= Awards and decorations of the United States Department of the Air Force =

Military decoration awarded by the US Department of the Air Force

Awards and decorations of the United States Department of the Air Force are military decorations which are issued by the Department of the Air Force to airmen of the United States Air Force and guardians of the United States Space Force and members of other military branches serving under Air Force and Space Force commands.

The Department of the Air Force first began issuing awards and decorations in 1947. At that time, airmen were eligible to receive most U.S. Army decorations. In 1962, following the Cuban Missile Crisis, the Department of the Air Force began a concentrated effort to create its own distinctive awards, separate from the Army.

Airmen and guardians are also eligible to receive approved foreign awards and approved international decorations.
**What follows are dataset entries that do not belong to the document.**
import Literature.NumberTheory.Transcendental.RoySmallValueBasic
import Literature.NumberTheory.Transcendental.IntegerTaylor
import Mathlib.Analysis.Complex.TaylorSeries
import Mathlib.Analysis.SpecialFunctions.Exponential
import Mathlib.Analysis.SpecialFunctions.ExpDeriv
import HarnessLib

/-!
# Roy's small value estimate for `𝔾ₐ × 𝔾ₘ` — the entire function `f(z) = P(1, ξ + z, η e^z)` (§4)

Topic `Literature/NumberTheory/Transcendental`. Part of the formalisation of the proof of Roy 2013,
Theorem 1.1 (named fact `roy2013_thm_1_1`, `RoySmallValueEstimates.lean`). Source: D. Roy,
*A small value estimate for `𝔾ₐ × 𝔾ₘ`*, Mathematika 59 (2013) 333–363 = arXiv:1301.0663, §4,
proof of Proposition 4.2 (p. 11 of the arXiv text): "consider the entire function
`f : ℂ → ℂ` given by `f(z) = P(1, ξ + z, η e^z)` … since `f^{(i)}(0) = 𝒟ⁱP(1, ξ, η)` for each
`i ∈ ℕ` …".

Contents (all proved):

* `expEvalH P ξ η z = P(1, ξ + z, η e^z)`; `hasDerivAt_expEvalH` (`f' = f_{𝒟P}`, the chain rule
  against `𝒟 = X₀∂/∂X₁ + X₂∂/∂X₂`), `iteratedDeriv_expEvalH` (`f^{(i)} = f_{𝒟ⁱP}`, so
  `f^{(i)}(0) = 𝒟ⁱP(1, ξ, η)`, `iteratedDeriv_expEvalH_zero`);
* `norm_le_of_iteratedDeriv_bounds` — the Taylor-series estimate behind Proposition 4.2: for an
  entire `g` with `|g^{(n)}(0)| ≤ B` (`n < T`) and `|g^{(n)}(0)| ≤ C Kⁿ` (all `n`), and
  `|w| ≤ λ ε` with `0 ≤ ε ≤ 1`: `|g(w)| ≤ B e^λ + C e^{Kλ} ε^T`;
* `aeval_smul_of_isHomogeneous` — `P(c x) = c^D P(x)` for `P ∈ ℂ[X]_D`;
* `norm_aeval_sub_aeval_le_l1Norm` — `|P(x) - P(y)| ≤ 𝓛(P) D A^D ε` (Lipschitz bound, from the
  tree's `norm_monomial_sub_le`).

One definition (`expEvalH`), no new named facts.

## References

* [Roy2013] D. Roy, *A small value estimate for 𝔾ₐ × 𝔾ₘ*, Mathematika 59 (2013), 333–363
  (arXiv:1301.0663), §4, proof of Proposition 4.2.
-/

noncomputable section

open MvPolynomial Finset Complex

namespace Literature.NumberTheory.Transcendental

namespace Roy2013

open Nesterenko

/-! ### The function `f(z) = P(1, ξ + z, η e^z)` -/

/-- `f_P(z) = P(1, ξ + z, η e^z)`, the restriction of `P ∈ ℂ[X₀, X₁, X₂]` to the translate by
`γ = (ξ, η)` of the one-parameter subgroup `z ↦ (1, z, e^z)` of `𝒢`.
[cite: Roy2013, §4, proof of Proposition 4.2] -/
def expEvalH (P : CX) (ξ η z : ℂ) : ℂ := aeval ![1, ξ + z, η * cexp z] P

/-- `f_P(0) = P(1, ξ, η)`. [cite: Roy2013, §4, proof of Proposition 4.2] -/
theorem expEvalH_zero (P : CX) (ξ η : ℂ) : expEvalH P ξ η 0 = aeval ![1, ξ, η] P := by
  simp [expEvalH]

/-- `f_{PQ} = f_P f_Q`, `f_{P+Q} = f_P + f_Q`, `f_{C a} = a`, and the three variables.
[folklore] -/
theorem expEvalH_mul_X (P : CX) (ξ η : ℂ) (i : Fin 3) (w : ℂ) :
    expEvalH (P * X i) ξ η w = expEvalH P ξ η w * (![1, ξ + w, η * cexp w] : Fin 3 → ℂ) i := by
  simp only [expEvalH, map_mul, aeval_X]

/-- **`f_P' = f_{𝒟P}`** (chain rule). [cite: Roy2013, §4, proof of Proposition 4.2] -/
theorem hasDerivAt_expEvalH (P : CX) (ξ η z : ℂ) :
    HasDerivAt (expEvalH P ξ η) (expEvalH (homD P) ξ η z) z := by
  induction P using MvPolynomial.induction_on with
  | C a =>
    have h1 : expEvalH (C a) ξ η = fun _ => a := by ext w; simp [expEvalH]
    rw [h1, homD_C, expEvalH, map_zero]
    exact hasDerivAt_const _ _
  | add p q hp hq =>
    have h1 : expEvalH (p + q) ξ η = fun w => expEvalH p ξ η w + expEvalH q ξ η w := by
      ext w; simp [expEvalH]
    rw [h1, map_add, expEvalH, map_add]
    exact hp.add hq
  | mul_X p i hp =>
    have h1 : expEvalH (p * X i) ξ η =
        fun w => expEvalH p ξ η w * (![1, ξ + w, η * cexp w] : Fin 3 → ℂ) i := by
      ext w; exact expEvalH_mul_X p ξ η i w
    have h2 : expEvalH (homD (p * X i)) ξ η z =
        expEvalH p ξ η z * expEvalH (homD (X i)) ξ η z +
          (![1, ξ + z, η * cexp z] : Fin 3 → ℂ) i * expEvalH (homD p) ξ η z := by
      unfold expEvalH
      rw [Derivation.leibniz, smul_eq_mul, smul_eq_mul, map_add, map_mul, map_mul, aeval_X]
    rw [h1, h2]
    fin_cases i
    · change HasDerivAt (fun w => expEvalH p ξ η w * 1)
        (expEvalH p ξ η z * expEvalH (homD (X 0)) ξ η z + 1 * expEvalH (homD p) ξ η z) z
      have e : expEvalH p ξ η z * expEvalH (homD (X 0)) ξ η z + 1 * expEvalH (homD p) ξ η z =
          expEvalH (homD p) ξ η z * 1 + expEvalH p ξ η z * 0 := by
        rw [homD_X_zero]; unfold expEvalH; rw [map_zero]; ring
      rw [e]
      exact hp.mul (hasDerivAt_const z (1 : ℂ))
    · change HasDerivAt (fun w => expEvalH p ξ η w * (ξ + w))
        (expEvalH p ξ η z * expEvalH (homD (X 1)) ξ η z + (ξ + z) * expEvalH (homD p) ξ η z) z
      have e : expEvalH p ξ η z * expEvalH (homD (X 1)) ξ η z + (ξ + z) * expEvalH (homD p) ξ η z =
          expEvalH (homD p) ξ η z * (ξ + z) + expEvalH p ξ η z * 1 := by
        rw [homD_X_one]; unfold expEvalH; rw [aeval_X]
        change _ * (1 : ℂ) + _ = _
        ring
      rw [e]
      exact hp.mul ((hasDerivAt_id z).const_add ξ)
    · change HasDerivAt (fun w => expEvalH p ξ η w * (η * cexp w))
        (expEvalH p ξ η z * expEvalH (homD (X 2)) ξ η z + η * cexp z * expEvalH (homD p) ξ η z) z
      have e : expEvalH p ξ η z * expEvalH (homD (X 2)) ξ η z + η * cexp z * expEvalH (homD p) ξ η z =
          expEvalH (homD p) ξ η z * (η * cexp z) + expEvalH p ξ η z * (η * cexp z) := by
        rw [homD_X_two]; unfold expEvalH; rw [aeval_X]
        change _ * (η * cexp z) + _ = _
        ring
      rw [e]
      exact hp.mul ((Complex.hasDerivAt_exp z).const_mul η)

/-- `(f_P)' = f_{𝒟P}`. [cite: Roy2013, §4, proof of Proposition 4.2] -/
theorem deriv_expEvalH (P : CX) (ξ η : ℂ) : deriv (expEvalH P ξ η) = expEvalH (homD P) ξ η := by
  ext z; exact (hasDerivAt_expEvalH P ξ η z).deriv

/-- `f_P` is entire. [cite: Roy2013, §4, proof of Proposition 4.2] -/
theorem differentiable_expEvalH (P : CX) (ξ η : ℂ) : Differentiable ℂ (expEvalH P ξ η) :=
  fun z => (hasDerivAt_expEvalH P ξ η z).differentiableAt

/-- **`f_P^{(i)} = f_{𝒟ⁱP}`**. [cite: Roy2013, §4, proof of Proposition 4.2] -/
theorem iteratedDeriv_expEvalH (k : ℕ) (P : CX) (ξ η : ℂ) :
    iteratedDeriv k (expEvalH P ξ η) = expEvalH (homD^[k] P) ξ η := by
  induction k generalizing P with
  | zero => simp
  | succ k ih => rw [iteratedDeriv_succ', deriv_expEvalH, ih, Function.iterate_succ_apply]

/-- **`f_P^{(i)}(0) = 𝒟ⁱP(1, ξ, η)`**. [cite: Roy2013, §4, proof of Proposition 4.2] -/
theorem iteratedDeriv_expEvalH_zero (k : ℕ) (P : CX) (ξ η : ℂ) :
    iteratedDeriv k (expEvalH P ξ η) 0 = aeval ![1, ξ, η] (homD^[k] P) := by
  rw [iteratedDeriv_expEvalH, expEvalH_zero]

/-! ### A Taylor-series estimate for entire functions -/

/-- **Taylor-series estimate** (the analytic heart of Proposition 4.2): let `g` be entire with
`|g^{(n)}(0)| ≤ B` for `n < T` and `|g^{(n)}(0)| ≤ C Kⁿ` for all `n`; if `|w| ≤ λ ε` with
`0 ≤ ε ≤ 1`, then `|g(w)| ≤ B e^λ + C e^{Kλ} ε^T`. (Roy: split `f(δ₁) = ∑ f^{(i)}(0) δ₁ⁱ/i!` at
`i = T` and use `|δ₁|ⁱ ≤ (2c₂²)ⁱ dist^T` for `i ≥ T`.) [cite: Roy2013, §4, proof of Proposition 4.2] -/
theorem norm_le_of_iteratedDeriv_bounds {g : ℂ → ℂ} (hg : Differentiable ℂ g) {T : ℕ}
    {B C K lam ε : ℝ} (hB0 : 0 ≤ B) (hC0 : 0 ≤ C) (hK0 : 0 ≤ K) (hlam : 0 ≤ lam) (hε0 : 0 ≤ ε)
    (hε1 : ε ≤ 1) (hB : ∀ n < T, ‖iteratedDeriv n g 0‖ ≤ B)
    (hC : ∀ n, ‖iteratedDeriv n g 0‖ ≤ C * K ^ n) {w : ℂ} (hw : ‖w‖ ≤ lam * ε) :
    ‖g w‖ ≤ B * Real.exp lam + C * Real.exp (K * lam) * ε ^ T := by
  have hsum := Complex.hasSum_taylorSeries_of_entire hg 0 w
  have hwlam : ‖w‖ ≤ lam := hw.trans (mul_le_of_le_one_right hlam hε1)
  -- the two majorants
  set u : ℕ → ℝ := fun n => if n < T then B * (lam ^ n / n.factorial) else 0 with hu_def
  set v : ℕ → ℝ := fun n => C * ε ^ T * ((K * lam) ^ n / n.factorial) with hv_def
  have hu : HasSum u (∑ n ∈ range T, B * (lam ^ n / n.factorial)) := by
    have : ∑ n ∈ range T, B * (lam ^ n / n.factorial) = ∑ n ∈ range T, u n :=
      Finset.sum_congr rfl fun n hn => by rw [hu_def]; dsimp only; rw [if_pos (mem_range.mp hn)]
    rw [this]
    refine hasSum_sum_of_ne_finset_zero fun n hn => ?_
    rw [hu_def]; dsimp only; rw [if_neg (fun h => hn (mem_range.mpr h))]
  have hv : HasSum v (C * ε ^ T * Real.exp (K * lam)) := by
    have h := NormedSpace.expSeries_div_hasSum_exp (K * lam)
    rw [← congr_fun Real.exp_eq_exp_ℝ (K * lam)] at h
    exact h.mul_left (C * ε ^ T)
  -- termwise comparison
  have hbound : ∀ n, ‖(n.factorial : ℂ)⁻¹ • (w - 0) ^ n • iteratedDeriv n g 0‖ ≤ u n + v n := by
    intro n
    rw [sub_zero, norm_smul, norm_smul, norm_inv, Complex.norm_natCast, norm_pow]
    have hv0 : 0 ≤ v n := by rw [hv_def]; positivity
    have hu0 : 0 ≤ u n := by rw [hu_def]; dsimp only; split_ifs <;> positivity
    have hfac : (0 : ℝ) < n.factorial := by exact_mod_cast n.factorial_pos
    by_cases hn : n < T
    · -- `n < T`: use `B`
      calc (n.factorial : ℝ)⁻¹ * (‖w‖ ^ n * ‖iteratedDeriv n g 0‖)
          ≤ (n.factorial : ℝ)⁻¹ * (lam ^ n * B) := by
            refine mul_le_mul_of_nonneg_left (mul_le_mul (pow_le_pow_left₀ (norm_nonneg _)
              hwlam n) (hB n hn) (norm_nonneg _) (by positivity)) (by positivity)
        _ = u n := by rw [hu_def]; dsimp only; rw [if_pos hn]; field_simp
        _ ≤ u n + v n := le_add_of_nonneg_right hv0
    · -- `n ≥ T`: use `C Kⁿ` and `|w|ⁿ ≤ λⁿ εⁿ ≤ λⁿ ε^T`
      push Not at hn
      have hεn : ε ^ n ≤ ε ^ T := pow_le_pow_of_le_one hε0 hε1 hn
      calc (n.factorial : ℝ)⁻¹ * (‖w‖ ^ n * ‖iteratedDeriv n g 0‖)
          ≤ (n.factorial : ℝ)⁻¹ * ((lam * ε) ^ n * (C * K ^ n)) := by
            refine mul_le_mul_of_nonneg_left (mul_le_mul (pow_le_pow_left₀ (norm_nonneg _)
              hw n) (hC n) (norm_nonneg _) (by positivity)) (by positivity)
        _ = C * ε ^ n * ((K * lam) ^ n / n.factorial) := by
            rw [mul_pow, mul_pow]; field_simp
        _ ≤ v n := by
            rw [hv_def]
            exact mul_le_mul_of_nonneg_right (mul_le_mul_of_nonneg_left hεn hC0) (by positivity)
        _ ≤ u n + v n := le_add_of_nonneg_left hu0
  refine (hsum.norm_le_of_bounded (hu.add hv) hbound).trans ?_
  have hexp : ∑ n ∈ range T, B * (lam ^ n / n.factorial) ≤ B * Real.exp lam := by
    rw [← Finset.mul_sum]
    exact mul_le_mul_of_nonneg_left (Real.sum_le_exp_of_nonneg hlam T) hB0
  nlinarith [Real.exp_pos (K * lam), pow_nonneg hε0 T]

/-! ### Homogeneity and a Lipschitz bound -/

/-- `P(c x) = c^D P(x)` for `P ∈ ℂ[X]_D`. [folklore] -/
theorem aeval_smul_of_isHomogeneous {P : CX} {D : ℕ} (hP : P.IsHomogeneous D) (c : ℂ)
    (x : Fin 3 → ℂ) : aeval (c • x) P = c ^ D * aeval x P := by
  change eval (c • x) P = c ^ D * eval x P
  rw [eval_eq', eval_eq', Finset.mul_sum]
  refine Finset.sum_congr rfl fun ν hν => ?_
  have hdeg : ∑ i, ν i = D := by
    have h : ν.degree = D := by
      rw [Finsupp.degree_eq_weight_one]; exact hP (mem_support_iff.mp hν)
    rwa [Finsupp.degree_eq_sum] at h
  simp only [Pi.smul_apply, smul_eq_mul, mul_pow, Finset.prod_mul_distrib,
    Finset.prod_pow_eq_pow_sum, hdeg]
  ring

/-- **Lipschitz bound**: if `|xᵢ|, |yᵢ| ≤ A` (`A ≥ 1`), `|xᵢ - yᵢ| ≤ ε` and `P` has total
degree `≤ D`, then `|P(x) - P(y)| ≤ 𝓛(P) D A^D ε`. [folklore] -/
theorem norm_aeval_sub_aeval_le_l1Norm (P : CX) {D : ℕ} (hP : P.totalDegree ≤ D)
    (x y : Fin 3 → ℂ) {A ε : ℝ} (hA : 1 ≤ A) (hε0 : 0 ≤ ε) (hx : ∀ i, ‖x i‖ ≤ A)
    (hy : ∀ i, ‖y i‖ ≤ A) (hε : ∀ i, ‖x i - y i‖ ≤ ε) :
    ‖aeval x P - aeval y P‖ ≤ l1Norm P * (D * A ^ D * ε) := by
  classical
  have hA0 : 0 ≤ A := zero_le_one.trans hA
  rw [aeval_def, aeval_def, eval₂_eq, eval₂_eq, ← Finset.sum_sub_distrib, l1Norm, Finset.sum_mul]
  refine (norm_sum_le _ _).trans (Finset.sum_le_sum fun d hd => ?_)
  rw [← mul_sub, norm_mul]
  refine mul_le_mul_of_nonneg_left ?_ (norm_nonneg _)
  refine (norm_monomial_sub_le d x y hA hε0 hx hy hε).trans ?_
  have hdeg : d.degree ≤ D := (le_totalDegree hd).trans hP
  have h1 : ((d.degree : ℕ) : ℝ) ≤ D := by exact_mod_cast hdeg
  have h2 : A ^ d.degree ≤ A ^ D := pow_le_pow_right₀ hA hdeg
  exact mul_le_mul (mul_le_mul h1 h2 (by positivity) (by positivity)) le_rfl hε0 (by positivity)

end Roy2013

end Literature.NumberTheory.Transcendental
==Department of the Air Force awards==

===Air Force and Space Force decorations===
| Air Force Cross | Distinguished Service Medal | Airman's Medal | Aerial Achievement Medal | Air and Space Commendation Medal | Air and Space Achievement Medal |

===Air Force and Space Force service medals===
| Combat Action Medal | Combat Readiness Medal | Remote Combat Effects Campaign Medal | Air and Space Campaign Medal | Nuclear Deterrence Operations Service Medal |

===Air Force and Space Force Good Conduct Medals===
| Air Force Good Conduct Medal* | Space Force Good Conduct Medal** | Air Reserve Forces Meritorious Service Medal* |

===Air Force and Space Force unit awards===
| Presidential Unit Citation | Gallant Unit Citation | Meritorious Unit Award | Air and Space Outstanding Unit Award | Air and Space Organizational Excellence Award |

===Air Force and Space Force service ribbons===
| Outstanding Airman of the Year Ribbon* | Outstanding Guardian of the Year Ribbon** | Air and Space Recognition Ribbon | Air and Space Overseas Short Tour Service Ribbon | Air and Space Overseas Long Tour Service Ribbon |
| Air and Space Expeditionary Service Ribbon with Gold Border | Air and Space Expeditionary Service Ribbon | Air and Space Longevity Service Award | Developmental Special Duty Ribbon |
| USAF NCO PME Graduate Ribbon | USAF Basic Military Training Honor Graduate Ribbon | Small Arms Expert Marksmanship Ribbon | Air and Space Training Ribbon |

===Air Force and Space Force award badges===
| U.S. Air Force Marksmanship Competition Awards/Badges | President's Hundred Award/Tab | U.S. Air Force Outstanding Airman Award/Badge |

==Department of the Air Force civilian decorations==

| Air Force Decoration for Exceptional Civilian Service | Air Force Outstanding Civilian Career Service Award | Air and Space Civilian Award for Valor | Air Force Meritorious Civilian Service Award | Air and Space Command Civilian Award for Valor |
| Air Force Exemplary Civilian Service Award | Air and Space Civilian Achievement Award | Air Force Distinguished Public Service Medal | Air Force Commander's Award for Public Service | |

More information about civilian recognition can be found in DAFI 36-1004 Department of the Air Force Civilian Recognition Program (10 Dec 2023) and SPFGM 2024-36-01 United States Space Force (USSF) Civilian Recognition Program (4 Jan 2024).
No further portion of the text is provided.